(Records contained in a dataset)
import Summits.HubbardSuperconductivity.HubbardSuperconductivity.Theorems.AnisotropyChordTransferFibre3FinXC2Eval
import Summits.HubbardSuperconductivity.HubbardSuperconductivity.Theorems.AnisotropyChordTransferFibre3FinXC2P21am
import Summits.HubbardSuperconductivity.HubbardSuperconductivity.Theorems.AnisotropyChordTransferFibre3FinXC2P21an

/-!
# Route `AnisotropyChord` / H0 rotor rung: FIN XBC2 combined (rows `N₁` + C) certificate at `L = 21` — cell facts, part `am`

Kernel facts `xbcCellAny2 21 (49/50) 20 la lb (c, bn) = true` (evaluator `…FinXC2Eval` on `…FinXB2Eval`, point wedges rewritten to certified literal tables `…FinXC2P21*`) for 1 λ-cell(s)
(`…FinXC2Eval.xbcCheck2`; cell design: g5 `xbc_design.py` (≤ 2.5 % cells, b = bn/20 ≥ 1.04·b_cell), mirrors `xb_mirror.py`/`xc_mirror.py`); assembled in `…FinXC2TwentyOne`.
Prover seat `hubbard-h0-rotor-p3` g6; helper for piece A = stmt-HubbardSuperconductivity-23918 of rung 19089 (`--supports`, helper class).
WHAT THIS IS NOT: nothing here proves superconductivity in the Hubbard model (rotor TARGET as worded stays FALSE, g15 verdict); kernel facts for the FIN certificate of TWO hypotheses (rows `N₁`, C) of ONE conditional reduction.  Tree imports only; no sorry, no new axioms.
-/

set_option linter.dupNamespace false

namespace Summit.HubbardSuperconductivity.HubbardSuperconductivity.Theorems.AnisotropyChord.Transfer.Fibre3

namespace FinXB

set_option maxHeartbeats 4000000 in
/-- kernel fact: cell 53 at `L = 21` (certified, (c, bn) = ((11/20 : ℚ), 12)). [folklore] -/
theorem xbc2c21_53 : xbcCellAny2 21 (49/50 : ℚ) 20 450948648011707 462222364212000 ((11/20 : ℚ), (12 : ℕ)) = true := by
  unfold xbcCellAny2
  rw [twc21_38_eq, twc21_39_eq]
  decide +kernel

end FinXB

end Summit.HubbardSuperconductivity.HubbardSuperconductivity.Theorems.AnisotropyChord.Transfer.Fibre3
/-- **(2.55) on the support.**  For `-4 < μ`, `0 < e₀ < μ + 4`, the constants `C` of (2.36), `N` and a
smallness parameter `c₀` there is `K ≥ 0` such that: under `E_0 = ε₀`, (2.36a), (2.36) on
`h_β ≤ h ≤ 0` with `|U| ≤ c₀`, `|U||h_β| ≤ c₀` and the six coupled smallness constraints, for every scale
`h_β ≤ h ≤ 0`, sector `ω`, Matsubara frequency `k₀(j)` and every point `q⃗` of the disc `|q⃗| < 3π/4` with
`F_{h,ω}(k₀(j), q⃗) ≠ 0` (anisotropic index `n(h)`), all `i ≤ N`:
`‖∂ₛⁱ Φ̃(k₀(j), q⃗ + sτ⃗_h(θ_{n,ω}))|₀‖ ≤ K (2^h)^{min(i,2)} (4^{-h})ⁱ` — every tangential derivative beyond
the second costs `γ^{-h}`, the first costs `γ^{-h/2}`, the second is free.
[cite: BenfattoGiulianiMastropietro2006, §2.5 proof of Lemma 2.2 (2.53)–(2.55) p0010:L129–p0011:L22] -/
theorem exists_norm_iteratedDeriv_bgmSurrogateIntegrand_tangent_le_of_support (hμ₁ : -4 < μ) (he : 0 < e₀)
    (he4 : e₀ < μ + 4) (C : ℕ → ℝ) (N : ℕ) (c₀ : ℝ) :
    ∃ K : ℝ, 0 ≤ K ∧ ∀ (β U : ℝ) (hβ : ℤ) (E : ℤ → ℝ × (Fin 2 → ℝ) → ℂ),
      0 < β → BGMInitial E → BGMSymmetry E → BGMSmoothness β U C hβ E → |U| ≤ c₀ → |U| * |(hβ : ℝ)| ≤ c₀ →
      |C 0| * c₀ ≤ 3 / 16 * e₀ → 2 * |C 1| * c₀ ^ 2 ≤ 1 / 2 →
      2 * (4 * |C 2| * c₀ ^ 2) * (2 * |C 0| * c₀ + 2 * e₀) ≤ 1 →
      μ + e₀ + 2 * |C 0| * c₀ < -2 - Real.sqrt 2 → 2 * |C 0| * c₀ ≤ (μ + 4 - e₀) / 2 →
      2 * (2 * |C 1| * c₀ ^ 2) ≤ 2 / π * Real.sqrt ((μ + 4 - e₀) / 2) →
      ∀ h : ℤ, hβ ≤ h → h ≤ 0 → ∀ (ω : ℕ) (j : ℤ) (q : Fin 2 → ℝ), q 0 ^ 2 + q 1 ^ 2 < (3 * π / 4) ^ 2 →
      bgmSectorFn e₀ μ E h (bgmScaleIdx h) ω (fermiMatsubara β j, q) ≠ 0 →
      ∀ i ≤ N, ‖iteratedDeriv i (fun s : ℝ =>
        bgmSurrogateIntegrand μ e₀ (Real.sqrt ((μ + 4 - e₀) / 2) / 2) E h (bgmScaleIdx h) ω
          (fermiMatsubara β j, q + s • polarTangent (levelRadius (bgmEffDisp β E h) μ)
            (sectorCenter (bgmScaleIdx h) ω))) 0‖ ≤
        K * ((2 : ℝ) ^ h) ^ min i 2 * ((4 : ℝ) ^ (-h)) ^ i := by
  have hπ := Real.pi_pos
  -- constants
  set c' : ℝ := Real.sqrt ((μ + 4 - e₀) / 2) with hc'
  have hc'0 : 0 < c' := by rw [hc']; exact Real.sqrt_pos.2 (by linarith)
  have hc'sq : c' ^ 2 = (μ + 4 - e₀) / 2 := by rw [hc']; exact Real.sq_sqrt (by linarith)
  set W₀ : ℝ := (1 + 32 * |C 1| * c₀ ^ 2) * e₀ with hW₀
  set L : ℝ := π * (2 + 2 * |C 1| * c₀ ^ 2) / (2 / π * c') with hL
  set B₂ : ℝ := 2 * (π / (2 * c') * W₀) + 2 * (L + π / 4) * (3 * π / 4) with hB₂
  set B₃ : ℝ := 2 * (2 + |C 2| * c₀ ^ 2) * B₂ + 2 * ((96 * e₀ * |C 2| + |C 1|) * c₀ ^ 2) with hB₃
  set SC : ℝ := ∑ i ∈ Finset.range (N + 1), |C i| with hSC
  set AE : ℝ := (2 + 4 ^ (N + 1) * c₀ ^ 2 * SC) * 2 ^ N with hAE
  set M : ℝ := 2 * e₀ + B₃ + AE with hM
  have hW₀0 : 0 ≤ W₀ := by positivity
  have hL0 : 0 ≤ L := by positivity
  have hB₂0 : 0 ≤ B₂ := by positivity
  have hB₃0 : 0 ≤ B₃ := by positivity
  have hSC0 : 0 ≤ SC := Finset.sum_nonneg fun i _ => abs_nonneg _
  have hAE0 : 0 ≤ AE := by positivity
  have hM0 : 0 ≤ M := by positivity
  obtain ⟨Ba, hBa0, hBa⟩ := exists_norm_iteratedDeriv_sectorWeightCirc_polarAngle_line_le' N
  set Z : ℝ := Ba * (max 1 ((1 + N !) / c')) ^ N with hZ
  have hZ0 : 0 ≤ Z := by positivity
  obtain ⟨K, hK0, hK⟩ := exists_norm_iteratedDeriv_surrogateProduct_le_twoScale he N hM0 hZ0
  refine ⟨K, hK0, ?_⟩
  intro β U hβ E hβpos hI hSy hS hU hUh hK₀ hK₁ hK₂' hgap hgap' hδ₁ h hh₁ hh₀ ω j q hq hF i hi
  -- notation and scales
  set n := bgmScaleIdx h with hn
  set θ₀ := sectorCenter n ω with hθ₀
  set τ := polarTangent (levelRadius (bgmEffDisp β E h) μ) θ₀ with hτ
  set k₀ := fermiMatsubara β j with hk₀def
  have hk₀ : k₀ ∈ matsubaraSet β := ⟨j, rfl⟩
  have h4h : (0 : ℝ) < (4 : ℝ) ^ h := zpow_pos (by norm_num) _
  have h4n : (0 : ℝ) < (4 : ℝ) ^ (-h) := zpow_pos (by norm_num) _
  have h2h : (0 : ℝ) < (2 : ℝ) ^ h := zpow_pos (by norm_num) _
  have hσ1 : (2 : ℝ) ^ h ≤ 1 := zpow_le_one_of_nonpos₀ (by norm_num) hh₀
  have h4sq : (4 : ℝ) ^ h = ((2 : ℝ) ^ h) ^ 2 := by
    rw [show (4 : ℝ) = 2 ^ 2 by norm_num, ← zpow_natCast, ← zpow_mul, ← zpow_natCast, ← zpow_mul]; ring_nf
  have h42 : (4 : ℝ) ^ h ≤ (2 : ℝ) ^ h := by
    rw [h4sq, sq]; exact mul_le_of_le_one_left h2h.le hσ1
  have hinv : (4 : ℝ) ^ (-h) * (4 : ℝ) ^ h = 1 := by rw [zpow_neg, inv_mul_cancel₀ h4h.ne']
  -- the three curves
  obtain ⟨a, ha⟩ : ∃ a : ℝ → ℂ, a = fun s => (((4 : ℝ) ^ (-h) : ℝ) : ℂ) * bgmDenom μ E h (k₀, q + s • τ) := ⟨_, rfl⟩
  obtain ⟨b, hb⟩ : ∃ b : ℝ → ℂ, b = fun s => (((4 : ℝ) ^ (-h) : ℝ) : ℂ) * bgmDenom μ E (h - 1) (k₀, q + s • τ) :=
    ⟨_, rfl⟩
  obtain ⟨z, hz⟩ : ∃ z : ℝ → ℝ, z = fun s => radialCutoffC (c' / 2) (momToComplex (q + s • τ)) *
    sectorWeightCirc n ω (polarAngle (q + s • τ)) := ⟨_, rfl⟩
  have hfun : (fun s : ℝ => bgmSurrogateIntegrand μ e₀ (c' / 2) E h n ω (k₀, q + s • τ)) =
      fun s => ((bgmShellSurrogate e₀ (a s) (b s) * z s : ℝ) : ℂ) * bgmInvSurrogate e₀ (b s) := by
    funext s; rw [ha, hb, hz]; rfl
  rw [hfun]
  have hac : ContDiff ℝ N a := by rw [ha]; exact contDiff_scaledDenom_line hS μ k₀ _ h q τ
  have hbc : ContDiff ℝ N b := by rw [hb]; exact contDiff_scaledDenom_line hS μ k₀ _ (h - 1) q τ
  have hzc : ContDiff ℝ N z := by
    have hl : ContDiff ℝ N fun s : ℝ => q + s • τ := by fun_prop
    rw [hz]
    exact (contDiff_radial_mul_sectorWeightCirc_polarAngle (by positivity : 0 < c' / 2) n ω (m := N)).comp hl
  -- support data
  have hf : bgmShell e₀ μ E h (k₀, q) ≠ 0 := left_ne_zero_of_mul hF
  have hη := norm_E_sub_E_le_threshold hS hh₁ hh₀ hUh hK₀ hk₀ q
  have hDa : ‖bgmDenom μ E h (k₀, q)‖ ≤ 2 * e₀ * (4 : ℝ) ^ h := by
    have h1 := norm_bgmDenom_self_lt_of_bgmShell_ne_zero he hη hf
    have h0 : 0 ≤ e₀ * (4 : ℝ) ^ h := (mul_pos he h4h).le
    linarith only [h1, h0]
  have hDb : ‖bgmDenom μ E (h - 1) (k₀, q)‖ ≤ 2 * e₀ * (4 : ℝ) ^ h :=
    (norm_bgmDenom_bounds_of_bgmShell_ne_zero he hη hf).2.le
  -- the curve and the box
  obtain ⟨-, hcu₀, -, -, -, -⟩ := fermiCurve_data hI hS hh₁ hh₀ hU hUh he hgap hgap' he4 hδ₁ θ₀
  have hupos : 0 < levelRadius (bgmEffDisp β E h) μ θ₀ := hc'0.trans_le hcu₀
  have hτ1 : |τ 0| + |τ 1| ≤ 2 := by
    have h0 := abs_polarTangent_apply_le_one _ θ₀ hupos 0
    have h1 := abs_polarTangent_apply_le_one _ θ₀ hupos 1
    rw [hτ]; linarith only [h0, h1]
  have hτn : ‖momToComplex τ‖ = 1 := by rw [hτ]; exact norm_momToComplex_polarTangent hupos
  obtain ⟨hS₁, -⟩ := box_of_support hI hSy hS he hβpos hh₁ hh₀ hU hUh hμ₁ hK₀ hK₁ hK₂' hgap hgap' he4 hδ₁ hq hF
  have hw : sectorWidth n = π * (2 : ℝ) ^ h := sectorWidth_bgmScaleIdx hh₀
  have hSB : |(q - levelRadius (bgmEffDisp β E h) μ θ₀ • dir θ₀) 0| +
      |(q - levelRadius (bgmEffDisp β E h) μ θ₀ • dir θ₀) 1| ≤ B₂ * (2 : ℝ) ^ h := by
    refine hS₁.trans ?_
    rw [hw]
    have e1 : 2 * (π / (2 * c') * ((1 + 32 * |C 1| * c₀ ^ 2) * (e₀ * (4 : ℝ) ^ h))) =
        2 * (π / (2 * c') * W₀) * (4 : ℝ) ^ h := by rw [hW₀]; ring
    rw [e1]
    calc 2 * (π / (2 * c') * W₀) * (4 : ℝ) ^ h + 2 * (L + π / 4) * (3 * (π * (2 : ℝ) ^ h) / 4)
        ≤ 2 * (π / (2 * c') * W₀) * (2 : ℝ) ^ h + 2 * (L + π / 4) * (3 * (π * (2 : ℝ) ^ h) / 4) := by
          gcongr
      _ = B₂ * (2 : ℝ) ^ h := by rw [hB₂]; ring
  have hgrad : ∀ h' : ℤ, h' = h ∨ h' = h - 1 →
      ‖fderiv ℝ (fun q => E h' (k₀, q)) q τ‖ ≤ B₃ * (2 : ℝ) ^ h := by
    intro h' hh'
    have hsl := norm_fderiv_slice_polarTangent_le hI hSy hS he hβpos hh₁ hh₀ hU hUh hμ₁ hK₀ hK₁ hK₂' hgap hgap'
      he4 hδ₁ hh' hq hF θ₀
    refine hsl.trans ?_
    calc 2 * (2 + |C 2| * c₀ ^ 2) * (|(q - levelRadius (bgmEffDisp β E h) μ θ₀ • dir θ₀) 0| +
          |(q - levelRadius (bgmEffDisp β E h) μ θ₀ • dir θ₀) 1|) +
          2 * ((96 * e₀ * |C 2| + |C 1|) * c₀ ^ 2 * (4 : ℝ) ^ h)
        ≤ 2 * (2 + |C 2| * c₀ ^ 2) * (B₂ * (2 : ℝ) ^ h) + 2 * ((96 * e₀ * |C 2| + |C 1|) * c₀ ^ 2 * (2 : ℝ) ^ h) := by
          gcongr
      _ = B₃ * (2 : ℝ) ^ h := by rw [hB₃]; ring
  -- the profile of the rescaled denominators
  have hprof : ∀ h' : ℤ, h' = h ∨ h' = h - 1 → ‖bgmDenom μ E h' (k₀, q)‖ ≤ 2 * e₀ * (4 : ℝ) ^ h →
      ∀ l ≤ N, ‖iteratedDeriv l (fun s : ℝ => (((4 : ℝ) ^ (-h) : ℝ) : ℂ) * bgmDenom μ E h' (k₀, q + s • τ)) 0‖ ≤
        M * ((2 : ℝ) ^ h) ^ min l 2 * ((4 : ℝ) ^ (-h)) ^ l := by
    intro h' hh' hD0
    refine profile_of_cases ?_ ?_ ?_
    · -- order 0 : `(2.42a)`
      rw [zero_smul, add_zero, norm_mul, Complex.norm_real, Real.norm_of_nonneg h4n.le]
      calc (4 : ℝ) ^ (-h) * ‖bgmDenom μ E h' (k₀, q)‖ ≤ (4 : ℝ) ^ (-h) * (2 * e₀ * (4 : ℝ) ^ h) :=
            mul_le_mul_of_nonneg_left hD0 h4n.le
        _ = 2 * e₀ * ((4 : ℝ) ^ (-h) * (4 : ℝ) ^ h) := by ring
        _ = 2 * e₀ := by rw [hinv, mul_one]
        _ ≤ M := by rw [hM]; linarith only [hB₃0, hAE0]
    · -- order 1 : `(2.53)`
      intro _
      rw [iteratedDeriv_scaledDenom_line hS μ k₀ _ h' q τ le_rfl, iteratedDeriv_one_slice_line hS h' k₀ q τ,
        norm_mul, Complex.norm_real, Real.norm_of_nonneg h4n.le]
      calc (4 : ℝ) ^ (-h) * ‖fderiv ℝ (fun q => E h' (k₀, q)) q τ‖ ≤ (4 : ℝ) ^ (-h) * (B₃ * (2 : ℝ) ^ h) :=
            mul_le_mul_of_nonneg_left (hgrad h' hh') h4n.le
        _ = B₃ * ((2 : ℝ) ^ h * (4 : ℝ) ^ (-h)) := by ring
        _ ≤ M * ((2 : ℝ) ^ h * (4 : ℝ) ^ (-h)) := by
            refine mul_le_mul_of_nonneg_right ?_ (by positivity)
            rw [hM]; linarith only [he, hAE0]
    · -- orders `≥ 2` : `(2.42)`
      intro l hl2 hlN
      rw [iteratedDeriv_scaledDenom_line hS μ k₀ _ h' q τ (by omega) 0, norm_mul, Complex.norm_real,
        Real.norm_of_nonneg h4n.le]
      have h1 := norm_iteratedDeriv_dispersion_tangent_le hI hS hh₁ hh₀ hh' hU hUh hk₀ q τ hτ1 N hl2 hlN
      rw [← hSC, ← hAE] at h1
      refine h1.trans ?_
      rw [h4sq]
      refine mul_le_mul_of_nonneg_right ?_ (by positivity)
      rw [hM]; linarith only [he, hB₃0]
  have hMa : ∀ l ≤ N, ‖iteratedDeriv l a 0‖ ≤ M * ((2 : ℝ) ^ h) ^ min l 2 * ((4 : ℝ) ^ (-h)) ^ l := by
    rw [ha]; exact hprof h (Or.inl rfl) hDa
  have hMb : ∀ l ≤ N, ‖iteratedDeriv l b 0‖ ≤ M * ((2 : ℝ) ^ h) ^ min l 2 * ((4 : ℝ) ^ (-h)) ^ l := by
    rw [hb]; exact hprof (h - 1) (Or.inr rfl) hDb
  -- the angular factor
  have hnq : c' ≤ ‖momToComplex q‖ := by
    have h1 := lt_sq_add_sq_of_bgmShell_ne_zero hI hS he hh₁ hh₀ hU hUh hK₀ hf
    have h2 : c' ^ 2 ≤ ‖momToComplex q‖ ^ 2 := by rw [norm_momToComplex_sq, hc'sq]; linarith only [h1, hgap']
    exact (pow_le_pow_iff_left₀ hc'0.le (norm_nonneg _) two_ne_zero).1 h2
  have hZb : ∀ l ≤ N, ‖iteratedDeriv l z 0‖ ≤ Z * ((2 : ℝ) ^ h) ^ min l 2 * ((4 : ℝ) ^ (-h)) ^ l := by
    refine norm_iteratedDeriv_le_twoScale_of_oneScale h2h.le hσ1 h4n.le hZ0 fun l hl => ?_
    rw [hz, hZ]
    exact norm_iteratedDeriv_angular_tangent_le hh₀ (ω : ℤ) N hc'0 hBa0 hBa hnq hτn hl
  exact hK a b z _ _ h2h.le hσ1 h4n.le hac hbc hzc hMa hMb hZb i hi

## What the exercise asks
Starting with the line that holds "have hzc : ContDiff ℝ N z := by" and ending with the line that holds "rw [hτ]; linarith only [h0, h1]", retype every line in the data above exactly, and nothing else.

## Output
  have hzc : ContDiff ℝ N z := by
    have hl : ContDiff ℝ N fun s : ℝ => q + s • τ := by fun_prop
    rw [hz]
    exact (contDiff_radial_mul_sectorWeightCirc_polarAngle (by positivity : 0 < c' / 2) n ω (m := N)).comp hl
  -- support data
  have hf : bgmShell e₀ μ E h (k₀, q) ≠ 0 := left_ne_zero_of_mul hF
  have hη := norm_E_sub_E_le_threshold hS hh₁ hh₀ hUh hK₀ hk₀ q
  have hDa : ‖bgmDenom μ E h (k₀, q)‖ ≤ 2 * e₀ * (4 : ℝ) ^ h := by
    have h1 := norm_bgmDenom_self_lt_of_bgmShell_ne_zero he hη hf
    have h0 : 0 ≤ e₀ * (4 : ℝ) ^ h := (mul_pos he h4h).le
    linarith only [h1, h0]
  have hDb : ‖bgmDenom μ E (h - 1) (k₀, q)‖ ≤ 2 * e₀ * (4 : ℝ) ^ h :=
    (norm_bgmDenom_bounds_of_bgmShell_ne_zero he hη hf).2.le
  -- the curve and the box
  obtain ⟨-, hcu₀, -, -, -, -⟩ := fermiCurve_data hI hS hh₁ hh₀ hU hUh he hgap hgap' he4 hδ₁ θ₀
  have hupos : 0 < levelRadius (bgmEffDisp β E h) μ θ₀ := hc'0.trans_le hcu₀
  have hτ1 : |τ 0| + |τ 1| ≤ 2 := by
    have h0 := abs_polarTangent_apply_le_one _ θ₀ hupos 0
    have h1 := abs_polarTangent_apply_le_one _ θ₀ hupos 1
    rw [hτ]; linarith only [h0, h1]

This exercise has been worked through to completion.